Microloans are useful fundraising options for businesses as they involve shorter payment periods and medium to low-interest rates. 

10. Bootstrapping 

This option does not require giving up ownership or independence in any form, as businesses can secure resources by mortgaging their assets. It is cheap, and business owners can concentrate on the business entirely. They have the freedom and flexibility to develop their business in ways they consider appropriate. However, the risk of failure is very high, and there might be cash flow problems. 

11. Incubator Programs

Incubator programs are created by financial leaders or business investors to give businesses access to the resources required for growth. They help them through more than just finance. They provide mentorship, facilitate network establishment, and impart important entrepreneurship-related training. 

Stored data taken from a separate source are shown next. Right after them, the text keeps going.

import Summits.QuantumFields.BalabanUV.T4Continuum.Support.VariationalVectorRegularity
import Summits.QuantumFields.BalabanUV.T4Continuum.Support.VariationalVectorOneStepPhys

/-!
# T⁴ programme, spine node NE2 (U1a), lane P2 — leaf V-REG (1-forms), file 3/4: THE `hREG k` BINDER OF THE VECTOR END
# (`VariationalVectorEndOfLeaves.towerLimitRate_effV_of_leaves`, p220074) FOR V-ONE-1F's REGULARITY FUNCTIONAL `ρV := rhoV` (p219670):
# `QvL T W = φ → (W minimises ScV n M R G on the fibre) → rhoV n M R W ≤ C_R·(ScV n M R G W + nsqV M φ)` — from file 2/4 (Euler–Lagrange by
# multiplier-free UB-duality) and leaf-09-g6's VECTOR BOCHNER `sum_hessv_le_el` (p219745); `C_R` explicit; the Feynman–Landau inhabitant `G = landauG 1 R`
# discharges the gauge-form binder (REG-G) exactly (`t4/skeletons/NE2-t4-ne2-p2.md` §2.E row V-REG; cell `pub-balaban`, NE2 formalisation swarm,
# leaf prover 03 gen 5)

HONEST FRAMING (T4-DAG p. 1).  Rung (B)+1 only — NOT infinite volume, NOT a mass gap, NOT Clay.  NE2 is NOT IN PRINT and NOT proved here.  MODEL LEVEL,
`E = ℂ`: UNITARY bond transports `R` with operator plaquette defect `≤ p`, CONTRACTIVE line-indexed transports `T` of the (1.18) average, the gauge∕curvature
matrix `Gm` (PSD, `G = qform Gm ∘ unc`) — all DATA (c5).  This file is WIRING ([folklore] arithmetic) of file 2/4 and leaf-09-g6's Bochner inequality in
the currency of the END; one data `def` (`defG`, the gauge-form gradient defect); no `def … : Prop`; no `sorry`; axioms standard.  HONEST DEPENDENCY (cell,
verbatim): continuum YM on T⁴ ⇐ BetaPertH ∧ nine spine estimates (0/9 proved); BetaPertH ⇐ (D1) ∧ (D4) ∧ CAP+tail; G-an2-4 gates asym, D1 and NE2/3/4.

THE STATEMENT.  DISPLAYED binders (the same currency as the END's other leaves, cf. the scalar `VariationalCovariantRegularityRho.hREG_rho` which displays
UB⁺ and P⁺): V-UB `hUBc` (constant `Λ`), V-P `hPc` (`C_P`), the Gårding inequality (Går) `n^{−d}(n²·roughV R W) ≤ CGar·ScV W + CGar′·nsqV (QvL T W)`
(leaf-09-g6's `VariationalVectorGarding.garding_of_poincare` shape), and ONE new honest binder on the gauge form,
  (REG-G)  `(n⁴/n^d)·Σ_{x,ν} |(D div_R W)_ν(x) − (Gm·unc W)(x,ν)|² ≤ cG·ScV W + cG′·qWV W`
«the gradient of `G` is the gradient of the divergence, up to a form-bounded remainder» — which HOLDS WITH `cG = cG′ = 0` for the Feynman–Landau matrix
`Gm = KLandau 1 R` (`defG_landau_one`), and is NOT expected uniformly in `n` for `landauG δ`, `δ ≠ 1` (the remainder `(1 − δ⁻¹)·D div W` is second order).
CONCLUSION (`hREG_rhoV`): with `α := n²·p`,
  `C_R = 8Λ + 8cG + 2dα·(CGar + CGar′) + (8cG′ + 5d²α²)·C_P`
— k-UNIFORM when the binders' constants are (plaquette class `n²p ≤ c`); and ON THE ROAD's PRODUCT-LINE TRANSPORTS `QvL (lineT T′ R)` (§4, `hREG_rhoV_landau_line`),
where leaf-01-g5's rough Poincaré `qWV_le_line_poincare` and leaf-09-g6's `garding_landau` ∕ `qWV_le_line_landau` discharge (Går) and V-P, the ONLY displayed
leaf binder is V-UB and the constant collapses to **`C_R = 4Λ + ½`** in the classes `2d(nw)² ≤ ½`, `40d(n²p) ≤ 1`.  Route: `rhoV = (n⁴/n^d)·Σ_κ hessv(W_κ)` ≤ (Bochner) `4·(n⁴/n^d)Σ|½curl†curl W + D div W|² +
2d·α·n^{−d}(n²·roughV) + 5d²α²·(n⁴/n^d·n^{−4})…`, the first term split as `elOpV W + defG W` (file 2/4's `physEl_le_of_isMin` + (REG-G)), the second by (Går), the
masses by V-P.  No NE3, no propagator, no multiplier.
-/

noncomputable section
import Mathlib
import HarnessLib
import Literature.MathematicalPhysics.KineticTheory.VelocityFlipNoise
import Summits.AtomisticToContinuum.FouriersLaw.Theorems.VanishingNoiseTransferVanishingNoiseBoundFlipDualKuboLink

/-!
# Stub `stub_flipPositiveConductance` of line `sector-dirichlet-gluing`, part 2: the stub from dual forward fields
(crux `VanishingNoiseTransfer.NoisyFourier`, item stmt-AtomisticToContinuum-11977)

Helper file `--supports stmt-AtomisticToContinuum-11977` (route `VanishingNoiseTransfer`, line
`sector-dirichlet-gluing`, stub `stub_flipPositiveConductance`).

ROAD B one step upstream of part 1 (`…FlipPositiveConductanceAux1`,
`flipPositiveConductance_of_noisyPositiveConductance`): the derivative-free dual forward field hypothesis `FF''(ε)`
of the sister crux `VanishingNoiseBound` (stmt-AtomisticToContinuum-11976) — for all admissible parameters, `T > 0`,
`ε > 0`, every flip-steady family unique in its class and every `L ≥ 2`: a `C²` classical equilibrium forward field
`g 0` of `L_{T,T} + εS` with source `−(p_0² − T)`; `e^{H/4T}`-bounded measurable distributional forward fields
`g δ` of `L_{T+δ/2,T−δ/2} + εS` with source `−(p_0² − T) + μ_δ(p_0² − T)` for `0 < |δ| < δ₀`; continuity at
`δ = 0` along `δ ≠ 0` of the two Gibbs pairings `⟨g δ, p_b² − T⟩_{μ_T}`, `b = 0, L − 1` — is EXACTLY the hypothesis
of the registered stub `stub_dualKuboRoadLanded` of that crux, whose statement is verbatim the landed theorem
`VanishingNoiseBound.noisyPositiveConductance_of_dualForwardFields` (`…VanishingNoiseBoundFlipDualKuboLink`: energy
balance, the dual Kubo identity, the flip row sum, the Onsager sign). Hence `FF''(ε)` implies stub
`stub_flipPositiveConductance` verbatim; the only reshaping is that uniqueness of flip steady states (`huniq`) and
a flip-steady family (`hμ`) give a family "flip-steady and unique in its class".

* `flipPositiveConductance_of_dualForwardFields` — the implication;
* `helper_flipPositiveConductanceOfDualForwardFields` — registered helper: the per-length form (one instance of `FF''(ε)` at
  `L ≥ 2` gives `0 < D L`, `VanishingNoiseBound.flip_response_pos_of_dualForwardFields`).

No definitions; axioms `propext`, `Classical.choice`, `Quot.sound` only.
-/

noncomputable section

open MeasureTheory Filter Topology
open scoped ContDiff

namespace Summit.AtomisticToContinuum.FouriersLaw.Theorems.NoisyFourier.FlipPositiveConductance

open Literature.MathematicalPhysics.KineticTheory.HeatConduction

/-- **ROAD B adapter, one step upstream: stub `stub_flipPositiveConductance` from dual forward fields.** The
derivative-free dual forward field hypothesis `FF''(ε)` of crux `VanishingNoiseBound` (see the module docstring)
implies stub `stub_flipPositiveConductance` of line `sector-dirichlet-gluing` verbatim, through the landed dual Kubo
link `VanishingNoiseBound.noisyPositiveConductance_of_dualForwardFields` fed with the family `μ`, which is unique
in its class by `huniq`. -/
theorem flipPositiveConductance_of_dualForwardFields
    (hFF : ∀ (ω₂ lam β γ T ε : ℝ), 0 < ω₂ → 0 < lam → 0 < β → 0 < γ → 0 < T → 0 < ε → ∀ μ : (N : ℕ) → ℝ → ℝ → MeasureTheory.Measure (Literature.MathematicalPhysics.KineticTheory.HeatConduction.PhaseSpace N), (∀ (N : ℕ) (T_L T_R : ℝ), 0 < T_L → 0 < T_R → (Literature.MathematicalPhysics.KineticTheory.HeatConduction.pinnedChain ω₂ lam β γ).IsFlipSteadyState N T_L T_R ε (μ N T_L T_R) ∧ ∀ ν : MeasureTheory.Measure (Literature.MathematicalPhysics.KineticTheory.HeatConduction.PhaseSpace N), (Literature.MathematicalPhysics.KineticTheory.HeatConduction.pinnedChain ω₂ lam β γ).IsFlipSteadyState N T_L T_R ε ν → ν = μ N T_L T_R) → ∀ (L : ℕ) (hL : 2 ≤ L), ∃ (g : ℝ → Literature.MathematicalPhysics.KineticTheory.HeatConduction.PhaseSpace L → ℝ) (δ₀ : ℝ), 0 < δ₀ ∧ ContDiff ℝ 2 (g 0) ∧ (∀ x, (Literature.MathematicalPhysics.KineticTheory.HeatConduction.pinnedChain ω₂ lam β γ).flipGenerator L T T ε (g 0) x = -(Summit.AtomisticToContinuum.FouriersLaw.Theorems.SuperadditiveResistance.DeviceLiouville.kin L 0 x - T)) ∧ (∀ δ, |δ| < δ₀ → ∃ C : ℝ, ∀ x, |g δ x| ≤ C * Real.exp (1 / (4 * T) * (Literature.MathematicalPhysics.KineticTheory.HeatConduction.pinnedChain ω₂ lam β γ).hamiltonian L x)) ∧ (∀ δ, 0 < |δ| → |δ| < δ₀ → Measurable (g δ) ∧ ∀ φ : Literature.MathematicalPhysics.KineticTheory.HeatConduction.PhaseSpace L → ℝ, ContDiff ℝ ((⊤ : ℕ∞) : WithTop ℕ∞) φ → HasCompactSupport φ → ∫ x, g δ x * (-((Literature.MathematicalPhysics.KineticTheory.HeatConduction.pinnedChain ω₂ lam β γ).generator L (T + δ / 2) (T - δ / 2) φ x) + 2 * γ * ((T + δ / 2) * Literature.MathematicalPhysics.KineticTheory.HeatConduction.partialP (⟨0, by omega⟩ : Fin L) (Literature.MathematicalPhysics.KineticTheory.HeatConduction.partialP (⟨0, by omega⟩ : Fin L) φ) x + (T - δ / 2) * Literature.MathematicalPhysics.KineticTheory.HeatConduction.partialP (⟨L - 1, by omega⟩ : Fin L) (Literature.MathematicalPhysics.KineticTheory.HeatConduction.partialP (⟨L - 1, by omega⟩ : Fin L) φ) x) + 2 * γ * φ x + ε * Literature.MathematicalPhysics.KineticTheory.HeatConduction.flipNoise L φ x) = ∫ x, (-(Summit.AtomisticToContinuum.FouriersLaw.Theorems.SuperadditiveResistance.DeviceLiouville.kin L 0 x - T) + ∫ y, (Summit.AtomisticToContinuum.FouriersLaw.Theorems.SuperadditiveResistance.DeviceLiouville.kin L 0 y - T) ∂(μ L (T + δ / 2) (T - δ / 2))) * φ x) ∧ Filter.Tendsto (fun δ => ∫ x, g δ x * (Summit.AtomisticToContinuum.FouriersLaw.Theorems.SuperadditiveResistance.DeviceLiouville.kin L 0 x - T) ∂((Literature.MathematicalPhysics.KineticTheory.HeatConduction.pinnedChain ω₂ lam β γ).gibbsMeasure L T)) (nhdsWithin 0 {(0 : ℝ)}ᶜ) (nhds (∫ x, g 0 x * (Summit.AtomisticToContinuum.FouriersLaw.Theorems.SuperadditiveResistance.DeviceLiouville.kin L 0 x - T) ∂((Literature.MathematicalPhysics.KineticTheory.HeatConduction.pinnedChain ω₂ lam β γ).gibbsMeasure L T))) ∧ Filter.Tendsto (fun δ => ∫ x, g δ x * (Summit.AtomisticToContinuum.FouriersLaw.Theorems.SuperadditiveResistance.DeviceLiouville.kin L (L - 1) x - T) ∂((Literature.MathematicalPhysics.KineticTheory.HeatConduction.pinnedChain ω₂ lam β γ).gibbsMeasure L T)) (nhdsWithin 0 {(0 : ℝ)}ᶜ) (nhds (∫ x, g 0 x * (Summit.AtomisticToContinuum.FouriersLaw.Theorems.SuperadditiveResistance.DeviceLiouville.kin L (L - 1) x - T) ∂((Literature.MathematicalPhysics.KineticTheory.HeatConduction.pinnedChain ω₂ lam β γ).gibbsMeasure L T)))) :
    ∀ ω₂ lam β γ : ℝ, 0 < ω₂ → 0 < lam → 0 < β → 0 < γ → ∀ ε : ℝ, 0 < ε → (∀ (N : ℕ) (T_L T_R : ℝ), 0 < T_L → 0 < T_R → ∀ μ ν : MeasureTheory.Measure (Literature.MathematicalPhysics.KineticTheory.HeatConduction.PhaseSpace N), (Literature.MathematicalPhysics.KineticTheory.HeatConduction.pinnedChain ω₂ lam β γ).IsFlipSteadyState N T_L T_R ε μ → (Literature.MathematicalPhysics.KineticTheory.HeatConduction.pinnedChain ω₂ lam β γ).IsFlipSteadyState N T_L T_R ε ν → μ = ν) → ∀ μ : (N : ℕ) → ℝ → ℝ → MeasureTheory.Measure (Literature.MathematicalPhysics.KineticTheory.HeatConduction.PhaseSpace N), (∀ (N : ℕ) (T_L T_R : ℝ), 0 < T_L → 0 < T_R → (Literature.MathematicalPhysics.KineticTheory.HeatConduction.pinnedChain ω₂ lam β γ).IsFlipSteadyState N T_L T_R ε (μ N T_L T_R)) → ∀ T : ℝ, 0 < T → ∀ D : ℕ → ℝ, (∀ N : ℕ, Filter.Tendsto (fun δ : ℝ => (Literature.MathematicalPhysics.KineticTheory.HeatConduction.pinnedChain ω₂ lam β γ).totalCurrent (μ N (T + δ / 2) (T - δ / 2)) / δ) (nhdsWithin 0 {(0 : ℝ)}ᶜ) (nhds (D N))) → ∀ N : ℕ, 2 ≤ N → 0 < D N :=
  fun ω₂ lam β γ hω hl hβ hγ ε hε huniq μ hμ T hT D hD N hN =>
    VanishingNoiseBound.noisyPositiveConductance_of_dualForwardFields hFF ω₂ lam β γ hω hl hβ hγ T hT ε hε μ
      (fun N T_L T_R hL hR =>
        ⟨hμ N T_L T_R hL hR, fun ν hν => huniq N T_L T_R hL hR ν (μ N T_L T_R) hν (hμ N T_L T_R hL hR)⟩)
      D hD N hN

/-! ## Registered helper -/

/-- Registered helper sub-goal `helper_flipPositiveConductanceOfDualForwardFields` of stub
`stub_flipPositiveConductance` (line `sector-dirichlet-gluing`, crux stmt-AtomisticToContinuum-11977): ROAD B per
length `L ≥ 2` — under uniqueness of flip steady states, along a flip-steady family, ONE instance of the dual forward
field hypothesis `FF''(ε)` at `L` (a `C²` classical equilibrium forward field `g 0`, `e^{H/4T}`-bounded measurable
distributional forward fields `g δ` with the flip-family centring constants for `0 < |δ| < δ₀`, the two Gibbs-pairing
limits) gives `0 < D L` for the response coefficient `D L` at `T`
(`VanishingNoiseBound.flip_response_pos_of_dualForwardFields`). -/
theorem helper_flipPositiveConductanceOfDualForwardFields : ∀ (ω₂ lam β γ ε T : ℝ) (μ : (N : ℕ) → ℝ → ℝ → MeasureTheory.Measure (Literature.MathematicalPhysics.KineticTheory.HeatConduction.PhaseSpace N)) (D : ℕ → ℝ), 0 < ω₂ → 0 < lam → 0 < β → 0 < γ → 0 < ε → 0 < T → (∀ (N : ℕ) (T_L T_R : ℝ), 0 < T_L → 0 < T_R → ∀ μ ν : MeasureTheory.Measure (Literature.MathematicalPhysics.KineticTheory.HeatConduction.PhaseSpace N), (Literature.MathematicalPhysics.KineticTheory.HeatConduction.pinnedChain ω₂ lam β γ).IsFlipSteadyState N T_L T_R ε μ → (Literature.MathematicalPhysics.KineticTheory.HeatConduction.pinnedChain ω₂ lam β γ).IsFlipSteadyState N T_L T_R ε ν → μ = ν) → (∀ (N : ℕ) (T_L T_R : ℝ), 0 < T_L → 0 < T_R → (Literature.MathematicalPhysics.KineticTheory.HeatConduction.pinnedChain ω₂ lam β γ).IsFlipSteadyState N T_L T_R ε (μ N T_L T_R)) → ∀ (L : ℕ) (hL : 2 ≤ L), Filter.Tendsto (fun δ : ℝ => (Literature.MathematicalPhysics.KineticTheory.HeatConduction.pinnedChain ω₂ lam β γ).totalCurrent (μ L (T + δ / 2) (T - δ / 2)) / δ) (nhdsWithin 0 {(0 : ℝ)}ᶜ) (nhds (D L)) → ∀ (g : ℝ → Literature.MathematicalPhysics.KineticTheory.HeatConduction.PhaseSpace L → ℝ) (δ₀ : ℝ), 0 < δ₀ → ContDiff ℝ 2 (g 0) → (∀ x, (Literature.MathematicalPhysics.KineticTheory.HeatConduction.pinnedChain ω₂ lam β γ).flipGenerator L T T ε (g 0) x = -(Summit.AtomisticToContinuum.FouriersLaw.Theorems.SuperadditiveResistance.DeviceLiouville.kin L 0 x - T)) → (∀ δ, |δ| < δ₀ → ∃ C : ℝ, ∀ x, |g δ x| ≤ C * Real.exp (1 / (4 * T) * (Literature.MathematicalPhysics.KineticTheory.HeatConduction.pinnedChain ω₂ lam β γ).hamiltonian L x)) → (∀ δ, 0 < |δ| → |δ| < δ₀ → Measurable (g δ) ∧ ∀ φ : Literature.MathematicalPhysics.KineticTheory.HeatConduction.PhaseSpace L → ℝ, ContDiff ℝ ((⊤ : ℕ∞) : WithTop ℕ∞) φ → HasCompactSupport φ → ∫ x, g δ x * (-((Literature.MathematicalPhysics.KineticTheory.HeatConduction.pinnedChain ω₂ lam β γ).generator L (T + δ / 2) (T - δ / 2) φ x) + 2 * γ * ((T + δ / 2) * Literature.MathematicalPhysics.KineticTheory.HeatConduction.partialP (⟨0, by omega⟩ : Fin L) (Literature.MathematicalPhysics.KineticTheory.HeatConduction.partialP (⟨0, by omega⟩ : Fin L) φ) x + (T - δ / 2) * Literature.MathematicalPhysics.KineticTheory.HeatConduction.partialP (⟨L - 1, by omega⟩ : Fin L) (Literature.MathematicalPhysics.KineticTheory.HeatConduction.partialP (⟨L - 1, by omega⟩ : Fin L) φ) x) + 2 * γ * φ x + ε * Literature.MathematicalPhysics.KineticTheory.HeatConduction.flipNoise L φ x) = ∫ x, (-(Summit.AtomisticToContinuum.FouriersLaw.Theorems.SuperadditiveResistance.DeviceLiouville.kin L 0 x - T) + ∫ y, (Summit.AtomisticToContinuum.FouriersLaw.Theorems.SuperadditiveResistance.DeviceLiouville.kin L 0 y - T) ∂(μ L (T + δ / 2) (T - δ / 2))) * φ x) → Filter.Tendsto (fun δ => ∫ x, g δ x * (Summit.AtomisticToContinuum.FouriersLaw.Theorems.SuperadditiveResistance.DeviceLiouville.kin L 0 x - T) ∂((Literature.MathematicalPhysics.KineticTheory.HeatConduction.pinnedChain ω₂ lam β γ).gibbsMeasure L T)) (nhdsWithin 0 {(0 : ℝ)}ᶜ) (nhds (∫ x, g 0 x * (Summit.AtomisticToContinuum.FouriersLaw.Theorems.SuperadditiveResistance.DeviceLiouville.kin L 0 x - T) ∂((Literature.MathematicalPhysics.KineticTheory.HeatConduction.pinnedChain ω₂ lam β γ).gibbsMeasure L T))) → Filter.Tendsto (fun δ => ∫ x, g δ x * (Summit.AtomisticToContinuum.FouriersLaw.Theorems.SuperadditiveResistance.DeviceLiouville.kin L (L - 1) x - T) ∂((Literature.MathematicalPhysics.KineticTheory.HeatConduction.pinnedChain ω₂ lam β γ).gibbsMeasure L T)) (nhdsWithin 0 {(0 : ℝ)}ᶜ) (nhds (∫ x, g 0 x * (Summit.AtomisticToContinuum.FouriersLaw.Theorems.SuperadditiveResistance.DeviceLiouville.kin L (L - 1) x - T) ∂((Literature.MathematicalPhysics.KineticTheory.HeatConduction.pinnedChain ω₂ lam β γ).gibbsMeasure L T))) → 0 < D L :=
  fun _ _ _ _ _ _ μ D hω hl hβ hγ hε hT huniq hμ _ hL hD g _ hδ₀ hC hpde hbd hweak hlim0 hlim1 => by
    obtain ⟨C₀, hgb0⟩ := hbd 0 (by simpa using hδ₀)
    exact VanishingNoiseBound.flip_response_pos_of_dualForwardFields μ D hω hl hβ hγ hT hε
      (fun N T_L T_R hL' hR' =>
        ⟨hμ N T_L T_R hL' hR', fun ν hν => huniq N T_L T_R hL' hR' ν (μ N T_L T_R) hν (hμ N T_L T_R hL' hR')⟩)
      hL hD g hδ₀ (fun δ h0 h1 => ((hweak δ h0 h1).1).aestronglyMeasurable) (fun δ _ h1 => hbd δ h1)
      (fun δ h0 h1 => (hweak δ h0 h1).2) hlim0 hlim1 hC hgb0 hpde

end Summit.AtomisticToContinuum.FouriersLaw.Theorems.NoisyFourier.FlipPositiveConductance

end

12. Friends And Family Loans

Friends and family have a personal interest in the success of their close ones’ business. Therefore, they will be willing to invest. However, this can get tricky. Hence, the advantages and disadvantages must be thoroughly considered before accepting such loans and using them. 

Conclusion

Most entrepreneurs require funds to convert their ideas into a good business model. Business loans offered by banks are the most common choice for small businesses with a good credit record and collateral. The ways of raising funds mentioned above can be adopted by small businesses to support daily operations and meet other business needs. They can choose loans offered by banks to meet short-term or long-term needs. Every method of raising finance has its advantages and disadvantages. Hence, businesses must study, investigate, and analyze each method and choose the option that suits them best.